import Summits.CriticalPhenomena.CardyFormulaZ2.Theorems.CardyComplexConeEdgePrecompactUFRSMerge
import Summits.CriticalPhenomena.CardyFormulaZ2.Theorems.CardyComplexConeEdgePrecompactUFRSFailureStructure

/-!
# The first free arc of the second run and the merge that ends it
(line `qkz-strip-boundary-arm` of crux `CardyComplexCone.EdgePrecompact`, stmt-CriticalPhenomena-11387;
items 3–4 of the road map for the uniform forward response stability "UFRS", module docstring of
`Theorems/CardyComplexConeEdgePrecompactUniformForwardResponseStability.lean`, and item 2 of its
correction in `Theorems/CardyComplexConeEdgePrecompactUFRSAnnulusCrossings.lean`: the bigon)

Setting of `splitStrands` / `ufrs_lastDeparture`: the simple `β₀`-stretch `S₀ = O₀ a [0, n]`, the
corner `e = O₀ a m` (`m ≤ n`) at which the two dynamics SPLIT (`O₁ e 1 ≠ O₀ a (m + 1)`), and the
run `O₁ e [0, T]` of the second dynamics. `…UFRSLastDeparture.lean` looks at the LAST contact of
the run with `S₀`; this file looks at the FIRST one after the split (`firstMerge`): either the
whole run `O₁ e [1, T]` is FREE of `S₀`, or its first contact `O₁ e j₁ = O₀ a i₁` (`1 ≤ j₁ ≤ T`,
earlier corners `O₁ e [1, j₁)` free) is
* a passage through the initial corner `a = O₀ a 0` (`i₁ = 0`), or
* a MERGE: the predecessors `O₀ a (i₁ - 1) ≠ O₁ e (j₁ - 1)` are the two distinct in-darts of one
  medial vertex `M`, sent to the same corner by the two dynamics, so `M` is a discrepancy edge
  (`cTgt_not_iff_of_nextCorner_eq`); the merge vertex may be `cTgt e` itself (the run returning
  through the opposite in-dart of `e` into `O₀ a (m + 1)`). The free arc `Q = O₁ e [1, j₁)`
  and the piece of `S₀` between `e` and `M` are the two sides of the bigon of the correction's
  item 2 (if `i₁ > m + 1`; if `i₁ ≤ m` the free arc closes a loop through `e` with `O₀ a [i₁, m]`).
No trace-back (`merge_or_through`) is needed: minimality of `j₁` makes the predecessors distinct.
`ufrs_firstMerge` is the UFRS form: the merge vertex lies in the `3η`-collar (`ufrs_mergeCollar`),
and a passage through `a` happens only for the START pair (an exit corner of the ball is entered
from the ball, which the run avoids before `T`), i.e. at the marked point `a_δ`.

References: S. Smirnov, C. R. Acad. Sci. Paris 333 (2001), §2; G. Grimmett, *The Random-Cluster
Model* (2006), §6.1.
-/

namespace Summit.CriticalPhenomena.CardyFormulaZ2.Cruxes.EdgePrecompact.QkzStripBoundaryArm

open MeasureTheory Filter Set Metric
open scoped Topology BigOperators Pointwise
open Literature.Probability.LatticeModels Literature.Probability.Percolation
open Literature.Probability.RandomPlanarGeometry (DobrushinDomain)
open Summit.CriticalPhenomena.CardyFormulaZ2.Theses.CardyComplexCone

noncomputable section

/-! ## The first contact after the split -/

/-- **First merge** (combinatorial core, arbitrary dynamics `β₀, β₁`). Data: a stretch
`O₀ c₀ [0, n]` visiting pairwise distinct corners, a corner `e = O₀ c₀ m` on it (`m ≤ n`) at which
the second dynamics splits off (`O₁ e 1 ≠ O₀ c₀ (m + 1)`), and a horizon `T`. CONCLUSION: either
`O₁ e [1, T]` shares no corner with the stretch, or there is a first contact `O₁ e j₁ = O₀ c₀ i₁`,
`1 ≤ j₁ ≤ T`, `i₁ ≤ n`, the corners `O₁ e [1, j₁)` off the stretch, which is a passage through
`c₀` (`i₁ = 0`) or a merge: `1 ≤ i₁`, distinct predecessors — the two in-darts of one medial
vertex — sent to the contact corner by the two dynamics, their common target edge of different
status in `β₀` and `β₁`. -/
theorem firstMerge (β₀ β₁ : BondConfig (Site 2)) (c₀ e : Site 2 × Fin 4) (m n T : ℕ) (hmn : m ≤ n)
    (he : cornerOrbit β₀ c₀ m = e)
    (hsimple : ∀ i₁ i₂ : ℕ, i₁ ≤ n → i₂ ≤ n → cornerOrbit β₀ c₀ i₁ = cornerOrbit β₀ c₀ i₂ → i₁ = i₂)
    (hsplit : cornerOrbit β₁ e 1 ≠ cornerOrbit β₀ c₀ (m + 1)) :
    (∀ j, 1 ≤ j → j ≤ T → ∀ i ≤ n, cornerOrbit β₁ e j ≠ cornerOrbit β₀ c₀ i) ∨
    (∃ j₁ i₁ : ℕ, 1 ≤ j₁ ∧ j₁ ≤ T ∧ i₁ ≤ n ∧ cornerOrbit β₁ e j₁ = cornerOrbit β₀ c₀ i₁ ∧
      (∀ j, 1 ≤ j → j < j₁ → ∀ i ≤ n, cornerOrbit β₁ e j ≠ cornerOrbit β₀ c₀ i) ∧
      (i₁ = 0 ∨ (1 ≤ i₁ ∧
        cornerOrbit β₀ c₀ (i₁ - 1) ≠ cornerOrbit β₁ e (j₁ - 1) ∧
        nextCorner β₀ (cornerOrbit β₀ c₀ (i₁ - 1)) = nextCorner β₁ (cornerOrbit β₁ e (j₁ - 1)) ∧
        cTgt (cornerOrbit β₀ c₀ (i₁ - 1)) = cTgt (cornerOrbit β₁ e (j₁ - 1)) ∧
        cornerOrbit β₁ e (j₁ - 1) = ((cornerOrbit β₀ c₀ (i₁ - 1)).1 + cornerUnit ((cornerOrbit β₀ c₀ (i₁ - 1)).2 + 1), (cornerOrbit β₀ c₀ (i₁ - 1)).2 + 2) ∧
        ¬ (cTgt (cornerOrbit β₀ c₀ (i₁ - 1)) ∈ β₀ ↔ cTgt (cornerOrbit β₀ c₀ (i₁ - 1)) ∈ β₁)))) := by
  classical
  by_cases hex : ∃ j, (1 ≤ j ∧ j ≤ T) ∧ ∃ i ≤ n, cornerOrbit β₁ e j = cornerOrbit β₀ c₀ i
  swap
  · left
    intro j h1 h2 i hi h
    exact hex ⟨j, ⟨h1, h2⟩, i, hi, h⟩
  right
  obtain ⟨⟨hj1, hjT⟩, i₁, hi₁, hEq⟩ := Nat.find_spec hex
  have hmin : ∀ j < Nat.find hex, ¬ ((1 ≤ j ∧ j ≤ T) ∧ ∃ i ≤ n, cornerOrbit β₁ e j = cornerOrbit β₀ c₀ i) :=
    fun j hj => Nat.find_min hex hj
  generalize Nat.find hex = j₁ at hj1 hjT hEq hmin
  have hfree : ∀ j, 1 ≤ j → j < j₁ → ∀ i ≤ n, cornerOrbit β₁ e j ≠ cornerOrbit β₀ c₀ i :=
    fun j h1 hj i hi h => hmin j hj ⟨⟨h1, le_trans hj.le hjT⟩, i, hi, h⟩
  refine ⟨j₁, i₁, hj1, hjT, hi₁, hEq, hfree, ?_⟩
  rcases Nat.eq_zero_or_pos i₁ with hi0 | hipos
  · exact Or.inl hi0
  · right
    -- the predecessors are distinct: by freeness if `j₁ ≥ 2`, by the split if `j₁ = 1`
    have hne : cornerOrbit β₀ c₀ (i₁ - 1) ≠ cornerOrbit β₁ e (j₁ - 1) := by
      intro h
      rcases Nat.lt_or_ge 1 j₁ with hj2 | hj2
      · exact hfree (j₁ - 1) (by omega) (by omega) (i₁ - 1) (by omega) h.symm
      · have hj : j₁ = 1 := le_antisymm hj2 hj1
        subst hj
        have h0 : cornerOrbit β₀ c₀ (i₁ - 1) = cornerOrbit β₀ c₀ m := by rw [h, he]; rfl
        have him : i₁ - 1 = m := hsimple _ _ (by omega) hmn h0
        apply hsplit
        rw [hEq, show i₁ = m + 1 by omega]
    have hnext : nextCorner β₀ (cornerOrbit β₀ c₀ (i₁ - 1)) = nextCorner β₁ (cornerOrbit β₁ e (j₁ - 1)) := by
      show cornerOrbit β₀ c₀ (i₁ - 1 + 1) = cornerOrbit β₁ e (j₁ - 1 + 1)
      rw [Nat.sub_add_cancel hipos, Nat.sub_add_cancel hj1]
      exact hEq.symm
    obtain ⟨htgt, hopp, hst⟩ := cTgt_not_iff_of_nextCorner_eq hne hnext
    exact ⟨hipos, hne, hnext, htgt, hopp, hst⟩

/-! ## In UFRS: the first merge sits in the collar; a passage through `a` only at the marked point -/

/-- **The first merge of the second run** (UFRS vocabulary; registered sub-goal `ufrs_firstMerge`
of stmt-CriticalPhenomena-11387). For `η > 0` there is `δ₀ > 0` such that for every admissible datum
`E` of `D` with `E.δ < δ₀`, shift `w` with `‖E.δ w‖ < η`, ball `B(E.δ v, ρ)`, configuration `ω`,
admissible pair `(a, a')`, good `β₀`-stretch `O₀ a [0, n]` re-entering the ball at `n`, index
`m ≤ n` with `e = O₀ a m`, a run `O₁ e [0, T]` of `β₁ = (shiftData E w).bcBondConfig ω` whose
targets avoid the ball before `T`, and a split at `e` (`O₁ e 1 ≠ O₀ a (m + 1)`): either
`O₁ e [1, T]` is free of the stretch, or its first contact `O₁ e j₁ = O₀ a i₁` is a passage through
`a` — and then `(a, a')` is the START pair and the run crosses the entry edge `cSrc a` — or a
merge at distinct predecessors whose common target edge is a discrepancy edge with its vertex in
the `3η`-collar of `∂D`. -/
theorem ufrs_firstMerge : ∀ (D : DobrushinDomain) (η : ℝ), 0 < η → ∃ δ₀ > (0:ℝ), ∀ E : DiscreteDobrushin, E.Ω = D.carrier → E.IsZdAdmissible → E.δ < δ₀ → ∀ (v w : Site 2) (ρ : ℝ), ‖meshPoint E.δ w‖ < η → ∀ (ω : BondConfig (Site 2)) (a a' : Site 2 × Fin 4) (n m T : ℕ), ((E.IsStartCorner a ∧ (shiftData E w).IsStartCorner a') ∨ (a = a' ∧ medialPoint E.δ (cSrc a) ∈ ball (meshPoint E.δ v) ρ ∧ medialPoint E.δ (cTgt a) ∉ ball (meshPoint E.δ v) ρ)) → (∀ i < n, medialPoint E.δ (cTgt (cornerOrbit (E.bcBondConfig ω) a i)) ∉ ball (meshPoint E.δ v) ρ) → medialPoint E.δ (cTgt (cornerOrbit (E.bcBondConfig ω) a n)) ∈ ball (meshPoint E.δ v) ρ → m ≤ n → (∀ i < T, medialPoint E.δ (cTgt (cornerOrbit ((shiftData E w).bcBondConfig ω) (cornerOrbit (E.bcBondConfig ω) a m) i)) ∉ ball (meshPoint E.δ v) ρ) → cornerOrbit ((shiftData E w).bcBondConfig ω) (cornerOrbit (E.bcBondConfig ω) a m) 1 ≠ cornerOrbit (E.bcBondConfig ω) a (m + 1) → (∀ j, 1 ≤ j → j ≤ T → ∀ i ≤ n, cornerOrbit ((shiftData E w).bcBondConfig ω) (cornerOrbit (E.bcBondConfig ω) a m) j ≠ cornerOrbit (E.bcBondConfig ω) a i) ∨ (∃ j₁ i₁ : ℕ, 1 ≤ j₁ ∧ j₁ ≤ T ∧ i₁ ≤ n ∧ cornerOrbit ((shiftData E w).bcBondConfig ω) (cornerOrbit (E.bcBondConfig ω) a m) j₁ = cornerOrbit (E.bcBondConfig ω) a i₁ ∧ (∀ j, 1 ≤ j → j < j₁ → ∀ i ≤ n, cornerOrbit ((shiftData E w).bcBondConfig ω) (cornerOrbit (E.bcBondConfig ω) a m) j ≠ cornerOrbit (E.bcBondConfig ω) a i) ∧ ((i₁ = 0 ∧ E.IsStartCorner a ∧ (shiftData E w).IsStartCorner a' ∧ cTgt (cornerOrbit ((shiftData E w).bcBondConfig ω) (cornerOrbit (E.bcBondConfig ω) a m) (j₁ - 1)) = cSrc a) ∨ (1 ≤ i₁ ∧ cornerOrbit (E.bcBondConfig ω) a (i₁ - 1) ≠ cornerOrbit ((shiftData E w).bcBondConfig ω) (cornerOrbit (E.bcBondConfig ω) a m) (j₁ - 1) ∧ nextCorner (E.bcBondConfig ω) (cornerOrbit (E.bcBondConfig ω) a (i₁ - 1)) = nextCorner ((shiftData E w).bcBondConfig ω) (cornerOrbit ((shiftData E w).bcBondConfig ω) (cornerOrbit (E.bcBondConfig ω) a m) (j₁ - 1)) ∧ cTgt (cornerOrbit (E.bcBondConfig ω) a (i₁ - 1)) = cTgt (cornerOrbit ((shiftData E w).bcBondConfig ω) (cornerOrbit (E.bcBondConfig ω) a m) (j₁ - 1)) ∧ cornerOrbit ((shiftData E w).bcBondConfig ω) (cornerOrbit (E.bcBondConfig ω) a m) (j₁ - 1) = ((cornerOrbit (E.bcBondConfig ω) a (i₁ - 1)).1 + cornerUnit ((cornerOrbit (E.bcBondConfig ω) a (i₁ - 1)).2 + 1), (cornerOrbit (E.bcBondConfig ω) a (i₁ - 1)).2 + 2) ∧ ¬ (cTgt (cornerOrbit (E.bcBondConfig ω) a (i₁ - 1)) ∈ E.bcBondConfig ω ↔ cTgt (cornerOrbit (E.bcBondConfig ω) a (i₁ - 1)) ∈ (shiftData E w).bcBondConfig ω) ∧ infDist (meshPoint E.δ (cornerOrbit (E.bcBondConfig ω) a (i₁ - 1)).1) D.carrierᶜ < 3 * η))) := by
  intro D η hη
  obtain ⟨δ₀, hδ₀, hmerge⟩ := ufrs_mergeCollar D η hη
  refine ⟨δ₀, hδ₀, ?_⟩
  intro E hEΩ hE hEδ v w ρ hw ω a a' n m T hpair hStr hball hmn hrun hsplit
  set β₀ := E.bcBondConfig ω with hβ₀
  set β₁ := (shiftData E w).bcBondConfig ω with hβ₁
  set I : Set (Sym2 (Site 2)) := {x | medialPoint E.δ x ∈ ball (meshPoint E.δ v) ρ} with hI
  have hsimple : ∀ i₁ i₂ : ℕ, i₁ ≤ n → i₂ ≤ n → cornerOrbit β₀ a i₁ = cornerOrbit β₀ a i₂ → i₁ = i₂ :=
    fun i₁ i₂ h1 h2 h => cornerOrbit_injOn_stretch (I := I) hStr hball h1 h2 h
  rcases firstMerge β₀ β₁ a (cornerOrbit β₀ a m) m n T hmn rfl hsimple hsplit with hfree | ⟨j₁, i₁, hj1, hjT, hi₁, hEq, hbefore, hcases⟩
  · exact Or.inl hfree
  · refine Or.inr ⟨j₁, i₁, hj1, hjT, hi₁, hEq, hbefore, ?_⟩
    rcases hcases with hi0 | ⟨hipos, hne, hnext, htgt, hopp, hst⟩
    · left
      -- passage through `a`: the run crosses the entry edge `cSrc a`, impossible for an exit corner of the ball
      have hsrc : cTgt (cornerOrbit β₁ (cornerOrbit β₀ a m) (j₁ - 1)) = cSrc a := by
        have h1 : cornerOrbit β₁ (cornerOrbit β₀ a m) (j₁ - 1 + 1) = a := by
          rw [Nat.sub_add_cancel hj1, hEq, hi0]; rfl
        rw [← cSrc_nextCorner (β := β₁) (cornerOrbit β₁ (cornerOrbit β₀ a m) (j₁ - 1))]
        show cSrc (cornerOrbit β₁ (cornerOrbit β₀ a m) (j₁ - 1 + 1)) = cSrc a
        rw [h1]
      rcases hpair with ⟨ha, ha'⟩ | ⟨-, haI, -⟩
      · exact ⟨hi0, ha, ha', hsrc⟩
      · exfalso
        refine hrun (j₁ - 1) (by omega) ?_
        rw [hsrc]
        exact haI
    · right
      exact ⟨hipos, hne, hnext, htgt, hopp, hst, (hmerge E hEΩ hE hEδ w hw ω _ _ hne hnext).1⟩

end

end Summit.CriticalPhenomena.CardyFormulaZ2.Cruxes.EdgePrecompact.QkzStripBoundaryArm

--- --- ---

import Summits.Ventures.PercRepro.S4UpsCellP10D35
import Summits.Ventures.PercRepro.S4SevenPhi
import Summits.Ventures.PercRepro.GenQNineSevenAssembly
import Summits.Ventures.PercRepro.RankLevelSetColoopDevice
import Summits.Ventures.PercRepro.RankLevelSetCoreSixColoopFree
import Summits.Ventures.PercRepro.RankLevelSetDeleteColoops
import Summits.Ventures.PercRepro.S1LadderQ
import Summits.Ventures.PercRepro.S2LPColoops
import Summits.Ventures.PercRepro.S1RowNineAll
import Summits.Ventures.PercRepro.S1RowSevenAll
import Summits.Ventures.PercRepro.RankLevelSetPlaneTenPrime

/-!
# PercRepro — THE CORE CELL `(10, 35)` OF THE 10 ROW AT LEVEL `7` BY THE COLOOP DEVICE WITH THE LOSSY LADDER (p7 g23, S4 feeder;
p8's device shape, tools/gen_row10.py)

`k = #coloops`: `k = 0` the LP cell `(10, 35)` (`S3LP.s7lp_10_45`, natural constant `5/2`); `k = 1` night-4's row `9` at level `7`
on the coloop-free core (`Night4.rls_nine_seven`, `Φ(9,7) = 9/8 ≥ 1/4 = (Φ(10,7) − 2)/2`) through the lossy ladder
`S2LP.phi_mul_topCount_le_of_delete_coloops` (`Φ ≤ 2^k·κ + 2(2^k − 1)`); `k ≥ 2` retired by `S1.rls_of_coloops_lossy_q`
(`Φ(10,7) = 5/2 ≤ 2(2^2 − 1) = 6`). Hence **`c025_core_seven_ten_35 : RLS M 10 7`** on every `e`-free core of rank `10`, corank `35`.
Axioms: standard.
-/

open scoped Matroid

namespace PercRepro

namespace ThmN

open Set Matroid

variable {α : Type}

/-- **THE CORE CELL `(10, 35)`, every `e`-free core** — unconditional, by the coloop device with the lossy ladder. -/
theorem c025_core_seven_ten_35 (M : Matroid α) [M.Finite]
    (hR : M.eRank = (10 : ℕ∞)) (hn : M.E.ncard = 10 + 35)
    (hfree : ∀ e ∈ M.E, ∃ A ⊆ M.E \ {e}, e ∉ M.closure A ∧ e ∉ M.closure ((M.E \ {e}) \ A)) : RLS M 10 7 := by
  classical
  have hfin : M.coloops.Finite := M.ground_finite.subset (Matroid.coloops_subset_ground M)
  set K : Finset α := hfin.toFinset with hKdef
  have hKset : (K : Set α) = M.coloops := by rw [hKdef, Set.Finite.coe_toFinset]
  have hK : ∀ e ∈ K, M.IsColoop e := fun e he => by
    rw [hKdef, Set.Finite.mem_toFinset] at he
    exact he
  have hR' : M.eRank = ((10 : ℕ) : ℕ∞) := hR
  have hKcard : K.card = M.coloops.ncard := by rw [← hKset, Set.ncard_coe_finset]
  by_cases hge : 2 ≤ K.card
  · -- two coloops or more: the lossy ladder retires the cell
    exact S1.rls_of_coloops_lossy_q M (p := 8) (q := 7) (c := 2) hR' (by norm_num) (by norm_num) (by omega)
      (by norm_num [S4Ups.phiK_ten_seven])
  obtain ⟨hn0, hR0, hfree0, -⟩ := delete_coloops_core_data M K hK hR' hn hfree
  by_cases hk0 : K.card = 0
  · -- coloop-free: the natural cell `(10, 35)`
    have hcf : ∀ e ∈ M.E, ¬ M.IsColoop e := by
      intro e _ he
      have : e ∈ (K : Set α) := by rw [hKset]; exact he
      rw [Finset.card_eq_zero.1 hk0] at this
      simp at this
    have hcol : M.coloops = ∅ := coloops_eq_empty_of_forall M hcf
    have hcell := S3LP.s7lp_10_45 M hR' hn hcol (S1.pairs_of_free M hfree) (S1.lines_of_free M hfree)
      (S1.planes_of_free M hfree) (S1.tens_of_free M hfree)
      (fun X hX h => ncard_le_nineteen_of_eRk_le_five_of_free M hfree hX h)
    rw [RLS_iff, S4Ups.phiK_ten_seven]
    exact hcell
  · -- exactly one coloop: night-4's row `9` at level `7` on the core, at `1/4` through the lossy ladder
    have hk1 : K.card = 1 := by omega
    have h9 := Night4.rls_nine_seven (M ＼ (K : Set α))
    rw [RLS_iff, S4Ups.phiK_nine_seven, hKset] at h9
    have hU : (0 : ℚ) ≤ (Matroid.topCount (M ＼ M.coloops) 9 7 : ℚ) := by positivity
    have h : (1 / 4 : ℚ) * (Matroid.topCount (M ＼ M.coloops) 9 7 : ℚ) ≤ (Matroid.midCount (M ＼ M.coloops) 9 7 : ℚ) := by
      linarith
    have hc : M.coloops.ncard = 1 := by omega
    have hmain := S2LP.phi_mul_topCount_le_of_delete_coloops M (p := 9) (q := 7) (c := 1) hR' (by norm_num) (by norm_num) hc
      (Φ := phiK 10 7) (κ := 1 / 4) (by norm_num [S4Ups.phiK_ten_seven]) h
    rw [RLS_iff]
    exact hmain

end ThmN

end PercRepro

--- --- ---

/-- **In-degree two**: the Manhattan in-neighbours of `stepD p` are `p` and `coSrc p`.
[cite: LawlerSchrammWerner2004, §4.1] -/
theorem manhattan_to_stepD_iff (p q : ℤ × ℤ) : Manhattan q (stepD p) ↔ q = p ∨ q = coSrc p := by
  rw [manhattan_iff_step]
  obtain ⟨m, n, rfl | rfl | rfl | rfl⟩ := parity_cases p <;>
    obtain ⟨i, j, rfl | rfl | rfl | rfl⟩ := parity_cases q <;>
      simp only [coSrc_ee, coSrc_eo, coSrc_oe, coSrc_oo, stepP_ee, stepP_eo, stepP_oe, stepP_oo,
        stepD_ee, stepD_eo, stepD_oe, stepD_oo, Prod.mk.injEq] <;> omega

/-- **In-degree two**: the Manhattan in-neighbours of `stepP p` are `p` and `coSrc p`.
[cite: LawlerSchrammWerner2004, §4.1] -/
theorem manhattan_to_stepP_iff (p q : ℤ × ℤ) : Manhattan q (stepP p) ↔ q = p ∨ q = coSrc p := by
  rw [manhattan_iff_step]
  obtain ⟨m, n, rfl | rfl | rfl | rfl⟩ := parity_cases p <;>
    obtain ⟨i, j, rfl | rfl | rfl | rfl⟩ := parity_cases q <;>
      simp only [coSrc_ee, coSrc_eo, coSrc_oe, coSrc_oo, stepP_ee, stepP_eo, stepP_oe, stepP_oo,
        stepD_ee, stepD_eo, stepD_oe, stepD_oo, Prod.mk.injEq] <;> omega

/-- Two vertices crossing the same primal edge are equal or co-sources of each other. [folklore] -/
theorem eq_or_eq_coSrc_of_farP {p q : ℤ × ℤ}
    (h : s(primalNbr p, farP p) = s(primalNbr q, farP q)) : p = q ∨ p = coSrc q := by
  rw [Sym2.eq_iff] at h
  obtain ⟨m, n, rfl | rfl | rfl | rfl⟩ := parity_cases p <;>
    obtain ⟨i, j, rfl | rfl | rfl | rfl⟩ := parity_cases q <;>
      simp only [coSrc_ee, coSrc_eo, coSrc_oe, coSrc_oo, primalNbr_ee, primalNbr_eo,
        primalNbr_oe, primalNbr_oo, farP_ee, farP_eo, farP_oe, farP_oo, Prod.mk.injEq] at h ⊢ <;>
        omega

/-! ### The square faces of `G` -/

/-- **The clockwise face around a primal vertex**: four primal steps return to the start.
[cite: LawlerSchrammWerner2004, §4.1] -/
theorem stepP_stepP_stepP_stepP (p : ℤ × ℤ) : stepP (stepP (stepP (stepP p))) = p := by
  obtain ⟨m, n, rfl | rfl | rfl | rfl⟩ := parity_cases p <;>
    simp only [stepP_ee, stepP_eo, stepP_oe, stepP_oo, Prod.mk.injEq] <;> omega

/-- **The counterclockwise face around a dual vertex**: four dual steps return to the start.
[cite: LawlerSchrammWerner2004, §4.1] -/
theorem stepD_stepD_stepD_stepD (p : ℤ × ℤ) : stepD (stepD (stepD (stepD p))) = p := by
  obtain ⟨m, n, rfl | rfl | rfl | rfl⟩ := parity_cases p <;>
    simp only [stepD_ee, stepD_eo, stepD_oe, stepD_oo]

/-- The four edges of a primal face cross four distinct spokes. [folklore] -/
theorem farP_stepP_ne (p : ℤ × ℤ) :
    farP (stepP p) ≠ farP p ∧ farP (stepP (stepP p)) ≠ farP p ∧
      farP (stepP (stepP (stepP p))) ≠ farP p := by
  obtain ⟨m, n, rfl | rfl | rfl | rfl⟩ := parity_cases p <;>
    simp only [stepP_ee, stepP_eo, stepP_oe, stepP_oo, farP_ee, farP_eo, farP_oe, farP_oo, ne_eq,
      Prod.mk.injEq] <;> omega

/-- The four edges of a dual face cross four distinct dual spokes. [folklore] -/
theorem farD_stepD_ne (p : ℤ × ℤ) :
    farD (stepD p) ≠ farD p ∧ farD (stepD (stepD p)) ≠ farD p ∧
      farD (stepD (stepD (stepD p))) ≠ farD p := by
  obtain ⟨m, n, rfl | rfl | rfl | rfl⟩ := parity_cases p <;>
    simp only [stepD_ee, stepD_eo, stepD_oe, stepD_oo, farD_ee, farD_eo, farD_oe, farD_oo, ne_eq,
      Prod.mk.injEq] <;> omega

--- --- ---

§ **Work instruction**
Go through the entries above and copy each line with "passage" in it.

§ **Solution for this task**
* a passage through the initial corner `a = O₀ a 0` (`i₁ = 0`), or
and a passage through `a` happens only for the START pair (an exit corner of the ball is entered
`1 ≤ j₁ ≤ T`, `i₁ ≤ n`, the corners `O₁ e [1, j₁)` off the stretch, which is a passage through
/-! ## In UFRS: the first merge sits in the collar; a passage through `a` only at the marked point -/
`O₁ e [1, T]` is free of the stretch, or its first contact `O₁ e j₁ = O₀ a i₁` is a passage through
      -- passage through `a`: the run crosses the entry edge `cSrc a`, impossible for an exit corner of the ball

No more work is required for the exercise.